I need the records below retyped exactly.

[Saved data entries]

Segment Open

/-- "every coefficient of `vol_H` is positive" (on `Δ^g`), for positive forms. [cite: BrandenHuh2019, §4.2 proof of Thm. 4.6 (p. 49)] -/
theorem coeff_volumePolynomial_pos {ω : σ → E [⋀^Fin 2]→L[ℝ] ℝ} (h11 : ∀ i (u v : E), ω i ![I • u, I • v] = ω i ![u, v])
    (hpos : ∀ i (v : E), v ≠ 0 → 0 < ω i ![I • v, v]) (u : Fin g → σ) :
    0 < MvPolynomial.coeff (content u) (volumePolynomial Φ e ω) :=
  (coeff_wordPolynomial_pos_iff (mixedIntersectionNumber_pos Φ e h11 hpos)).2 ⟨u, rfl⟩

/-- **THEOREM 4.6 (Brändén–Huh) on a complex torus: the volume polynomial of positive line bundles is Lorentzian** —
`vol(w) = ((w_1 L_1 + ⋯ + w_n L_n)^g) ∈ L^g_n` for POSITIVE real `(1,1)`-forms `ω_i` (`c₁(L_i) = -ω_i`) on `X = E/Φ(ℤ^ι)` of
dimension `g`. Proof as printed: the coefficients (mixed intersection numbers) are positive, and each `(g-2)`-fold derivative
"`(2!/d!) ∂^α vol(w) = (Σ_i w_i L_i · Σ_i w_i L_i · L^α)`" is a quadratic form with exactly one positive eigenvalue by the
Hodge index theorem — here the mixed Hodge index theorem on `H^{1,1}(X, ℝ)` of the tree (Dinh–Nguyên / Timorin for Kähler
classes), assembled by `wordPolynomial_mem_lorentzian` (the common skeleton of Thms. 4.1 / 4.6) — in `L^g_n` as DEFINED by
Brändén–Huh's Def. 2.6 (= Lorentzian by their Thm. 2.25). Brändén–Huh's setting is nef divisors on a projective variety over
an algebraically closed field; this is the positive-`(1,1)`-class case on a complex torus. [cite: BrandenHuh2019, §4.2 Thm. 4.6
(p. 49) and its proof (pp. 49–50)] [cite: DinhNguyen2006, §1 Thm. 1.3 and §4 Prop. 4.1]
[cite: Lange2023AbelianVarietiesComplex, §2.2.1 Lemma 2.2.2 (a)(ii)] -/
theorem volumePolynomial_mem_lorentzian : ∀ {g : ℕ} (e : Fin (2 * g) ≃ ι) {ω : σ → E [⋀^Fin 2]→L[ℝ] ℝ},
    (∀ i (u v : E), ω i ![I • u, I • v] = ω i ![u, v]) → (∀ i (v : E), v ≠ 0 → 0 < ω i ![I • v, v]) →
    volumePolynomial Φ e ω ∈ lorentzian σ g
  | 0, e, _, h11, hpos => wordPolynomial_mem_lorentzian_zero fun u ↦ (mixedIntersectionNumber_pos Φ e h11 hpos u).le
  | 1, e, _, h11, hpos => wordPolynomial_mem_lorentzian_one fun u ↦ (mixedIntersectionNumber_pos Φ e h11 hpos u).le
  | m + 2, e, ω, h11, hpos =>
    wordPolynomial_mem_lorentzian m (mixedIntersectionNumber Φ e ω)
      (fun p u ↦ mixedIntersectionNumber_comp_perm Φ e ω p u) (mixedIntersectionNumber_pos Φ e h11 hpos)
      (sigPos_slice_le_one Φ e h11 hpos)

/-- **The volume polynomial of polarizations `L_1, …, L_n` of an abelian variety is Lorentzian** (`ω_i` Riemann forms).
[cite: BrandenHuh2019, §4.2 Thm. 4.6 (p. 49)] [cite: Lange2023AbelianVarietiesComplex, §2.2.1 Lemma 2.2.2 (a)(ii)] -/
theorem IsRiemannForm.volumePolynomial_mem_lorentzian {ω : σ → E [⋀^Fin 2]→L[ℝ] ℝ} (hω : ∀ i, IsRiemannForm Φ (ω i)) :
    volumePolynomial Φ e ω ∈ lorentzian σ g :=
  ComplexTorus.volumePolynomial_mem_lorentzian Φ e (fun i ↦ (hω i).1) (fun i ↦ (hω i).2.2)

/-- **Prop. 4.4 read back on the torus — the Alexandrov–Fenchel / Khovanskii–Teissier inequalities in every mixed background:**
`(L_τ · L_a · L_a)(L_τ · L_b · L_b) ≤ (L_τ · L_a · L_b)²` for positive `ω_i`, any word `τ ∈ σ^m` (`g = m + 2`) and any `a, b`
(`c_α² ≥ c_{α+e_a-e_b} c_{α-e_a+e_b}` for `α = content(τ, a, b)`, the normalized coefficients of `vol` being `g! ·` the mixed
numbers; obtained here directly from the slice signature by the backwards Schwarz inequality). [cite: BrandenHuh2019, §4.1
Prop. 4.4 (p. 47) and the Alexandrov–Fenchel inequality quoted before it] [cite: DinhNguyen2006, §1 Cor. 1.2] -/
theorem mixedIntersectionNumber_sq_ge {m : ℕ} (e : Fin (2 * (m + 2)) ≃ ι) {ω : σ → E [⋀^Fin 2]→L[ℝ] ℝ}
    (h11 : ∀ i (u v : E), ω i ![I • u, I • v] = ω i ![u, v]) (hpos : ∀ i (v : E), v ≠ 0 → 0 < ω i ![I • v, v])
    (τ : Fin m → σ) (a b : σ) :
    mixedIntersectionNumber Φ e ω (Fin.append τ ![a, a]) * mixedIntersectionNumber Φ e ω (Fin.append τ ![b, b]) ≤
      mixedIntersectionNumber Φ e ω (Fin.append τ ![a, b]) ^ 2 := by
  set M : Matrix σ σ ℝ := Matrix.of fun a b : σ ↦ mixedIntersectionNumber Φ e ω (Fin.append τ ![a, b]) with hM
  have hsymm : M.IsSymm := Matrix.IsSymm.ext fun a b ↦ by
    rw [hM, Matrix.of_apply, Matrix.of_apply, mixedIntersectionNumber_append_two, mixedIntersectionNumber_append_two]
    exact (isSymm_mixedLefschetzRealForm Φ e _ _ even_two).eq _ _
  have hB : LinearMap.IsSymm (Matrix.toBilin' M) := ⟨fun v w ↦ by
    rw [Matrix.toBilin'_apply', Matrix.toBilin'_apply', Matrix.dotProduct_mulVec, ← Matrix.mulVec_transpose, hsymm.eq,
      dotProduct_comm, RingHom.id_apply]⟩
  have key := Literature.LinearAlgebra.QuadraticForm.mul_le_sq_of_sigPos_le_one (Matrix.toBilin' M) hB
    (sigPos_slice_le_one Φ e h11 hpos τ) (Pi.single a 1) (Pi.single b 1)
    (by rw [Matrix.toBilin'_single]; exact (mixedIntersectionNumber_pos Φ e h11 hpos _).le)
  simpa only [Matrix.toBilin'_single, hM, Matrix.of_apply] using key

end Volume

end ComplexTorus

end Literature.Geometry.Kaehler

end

Segment Closed

(Worked solution):
/-- "every coefficient of `vol_H` is positive" (on `Δ^g`), for positive forms. [cite: BrandenHuh2019, §4.2 proof of Thm. 4.6 (p. 49)] -/
theorem coeff_volumePolynomial_pos {ω : σ → E [⋀^Fin 2]→L[ℝ] ℝ} (h11 : ∀ i (u v : E), ω i ![I • u, I • v] = ω i ![u, v])
    (hpos : ∀ i (v : E), v ≠ 0 → 0 < ω i ![I • v, v]) (u : Fin g → σ) :
    0 < MvPolynomial.coeff (content u) (volumePolynomial Φ e ω) :=
  (coeff_wordPolynomial_pos_iff (mixedIntersectionNumber_pos Φ e h11 hpos)).2 ⟨u, rfl⟩

/-- **THEOREM 4.6 (Brändén–Huh) on a complex torus: the volume polynomial of positive line bundles is Lorentzian** —
`vol(w) = ((w_1 L_1 + ⋯ + w_n L_n)^g) ∈ L^g_n` for POSITIVE real `(1,1)`-forms `ω_i` (`c₁(L_i) = -ω_i`) on `X = E/Φ(ℤ^ι)` of
dimension `g`. Proof as printed: the coefficients (mixed intersection numbers) are positive, and each `(g-2)`-fold derivative
"`(2!/d!) ∂^α vol(w) = (Σ_i w_i L_i · Σ_i w_i L_i · L^α)`" is a quadratic form with exactly one positive eigenvalue by the
Hodge index theorem — here the mixed Hodge index theorem on `H^{1,1}(X, ℝ)` of the tree (Dinh–Nguyên / Timorin for Kähler
classes), assembled by `wordPolynomial_mem_lorentzian` (the common skeleton of Thms. 4.1 / 4.6) — in `L^g_n` as DEFINED by
Brändén–Huh's Def. 2.6 (= Lorentzian by their Thm. 2.25). Brändén–Huh's setting is nef divisors on a projective variety over
an algebraically closed field; this is the positive-`(1,1)`-class case on a complex torus. [cite: BrandenHuh2019, §4.2 Thm. 4.6
(p. 49) and its proof (pp. 49–50)] [cite: DinhNguyen2006, §1 Thm. 1.3 and §4 Prop. 4.1]
[cite: Lange2023AbelianVarietiesComplex, §2.2.1 Lemma 2.2.2 (a)(ii)] -/
theorem volumePolynomial_mem_lorentzian : ∀ {g : ℕ} (e : Fin (2 * g) ≃ ι) {ω : σ → E [⋀^Fin 2]→L[ℝ] ℝ},
    (∀ i (u v : E), ω i ![I • u, I • v] = ω i ![u, v]) → (∀ i (v : E), v ≠ 0 → 0 < ω i ![I • v, v]) →
    volumePolynomial Φ e ω ∈ lorentzian σ g
  | 0, e, _, h11, hpos => wordPolynomial_mem_lorentzian_zero fun u ↦ (mixedIntersectionNumber_pos Φ e h11 hpos u).le
  | 1, e, _, h11, hpos => wordPolynomial_mem_lorentzian_one fun u ↦ (mixedIntersectionNumber_pos Φ e h11 hpos u).le
  | m + 2, e, ω, h11, hpos =>
    wordPolynomial_mem_lorentzian m (mixedIntersectionNumber Φ e ω)
      (fun p u ↦ mixedIntersectionNumber_comp_perm Φ e ω p u) (mixedIntersectionNumber_pos Φ e h11 hpos)
      (sigPos_slice_le_one Φ e h11 hpos)

/-- **The volume polynomial of polarizations `L_1, …, L_n` of an abelian variety is Lorentzian** (`ω_i` Riemann forms).
[cite: BrandenHuh2019, §4.2 Thm. 4.6 (p. 49)] [cite: Lange2023AbelianVarietiesComplex, §2.2.1 Lemma 2.2.2 (a)(ii)] -/
theorem IsRiemannForm.volumePolynomial_mem_lorentzian {ω : σ → E [⋀^Fin 2]→L[ℝ] ℝ} (hω : ∀ i, IsRiemannForm Φ (ω i)) :
    volumePolynomial Φ e ω ∈ lorentzian σ g :=
  ComplexTorus.volumePolynomial_mem_lorentzian Φ e (fun i ↦ (hω i).1) (fun i ↦ (hω i).2.2)

/-- **Prop. 4.4 read back on the torus — the Alexandrov–Fenchel / Khovanskii–Teissier inequalities in every mixed background:**
`(L_τ · L_a · L_a)(L_τ · L_b · L_b) ≤ (L_τ · L_a · L_b)²` for positive `ω_i`, any word `τ ∈ σ^m` (`g = m + 2`) and any `a, b`
(`c_α² ≥ c_{α+e_a-e_b} c_{α-e_a+e_b}` for `α = content(τ, a, b)`, the normalized coefficients of `vol` being `g! ·` the mixed
numbers; obtained here directly from the slice signature by the backwards Schwarz inequality). [cite: BrandenHuh2019, §4.1
Prop. 4.4 (p. 47) and the Alexandrov–Fenchel inequality quoted before it] [cite: DinhNguyen2006, §1 Cor. 1.2] -/
theorem mixedIntersectionNumber_sq_ge {m : ℕ} (e : Fin (2 * (m + 2)) ≃ ι) {ω : σ → E [⋀^Fin 2]→L[ℝ] ℝ}
    (h11 : ∀ i (u v : E), ω i ![I • u, I • v] = ω i ![u, v]) (hpos : ∀ i (v : E), v ≠ 0 → 0 < ω i ![I • v, v])
    (τ : Fin m → σ) (a b : σ) :
    mixedIntersectionNumber Φ e ω (Fin.append τ ![a, a]) * mixedIntersectionNumber Φ e ω (Fin.append τ ![b, b]) ≤
      mixedIntersectionNumber Φ e ω (Fin.append τ ![a, b]) ^ 2 := by
  set M : Matrix σ σ ℝ := Matrix.of fun a b : σ ↦ mixedIntersectionNumber Φ e ω (Fin.append τ ![a, b]) with hM
  have hsymm : M.IsSymm := Matrix.IsSymm.ext fun a b ↦ by
    rw [hM, Matrix.of_apply, Matrix.of_apply, mixedIntersectionNumber_append_two, mixedIntersectionNumber_append_two]
    exact (isSymm_mixedLefschetzRealForm Φ e _ _ even_two).eq _ _
  have hB : LinearMap.IsSymm (Matrix.toBilin' M) := ⟨fun v w ↦ by
    rw [Matrix.toBilin'_apply', Matrix.toBilin'_apply', Matrix.dotProduct_mulVec, ← Matrix.mulVec_transpose, hsymm.eq,
      dotProduct_comm, RingHom.id_apply]⟩
  have key := Literature.LinearAlgebra.QuadraticForm.mul_le_sq_of_sigPos_le_one (Matrix.toBilin' M) hB
    (sigPos_slice_le_one Φ e h11 hpos τ) (Pi.single a 1) (Pi.single b 1)
    (by rw [Matrix.toBilin'_single]; exact (mixedIntersectionNumber_pos Φ e h11 hpos _).le)
  simpa only [Matrix.toBilin'_single, hM, Matrix.of_apply] using key

end Volume

end ComplexTorus

end Literature.Geometry.Kaehler

end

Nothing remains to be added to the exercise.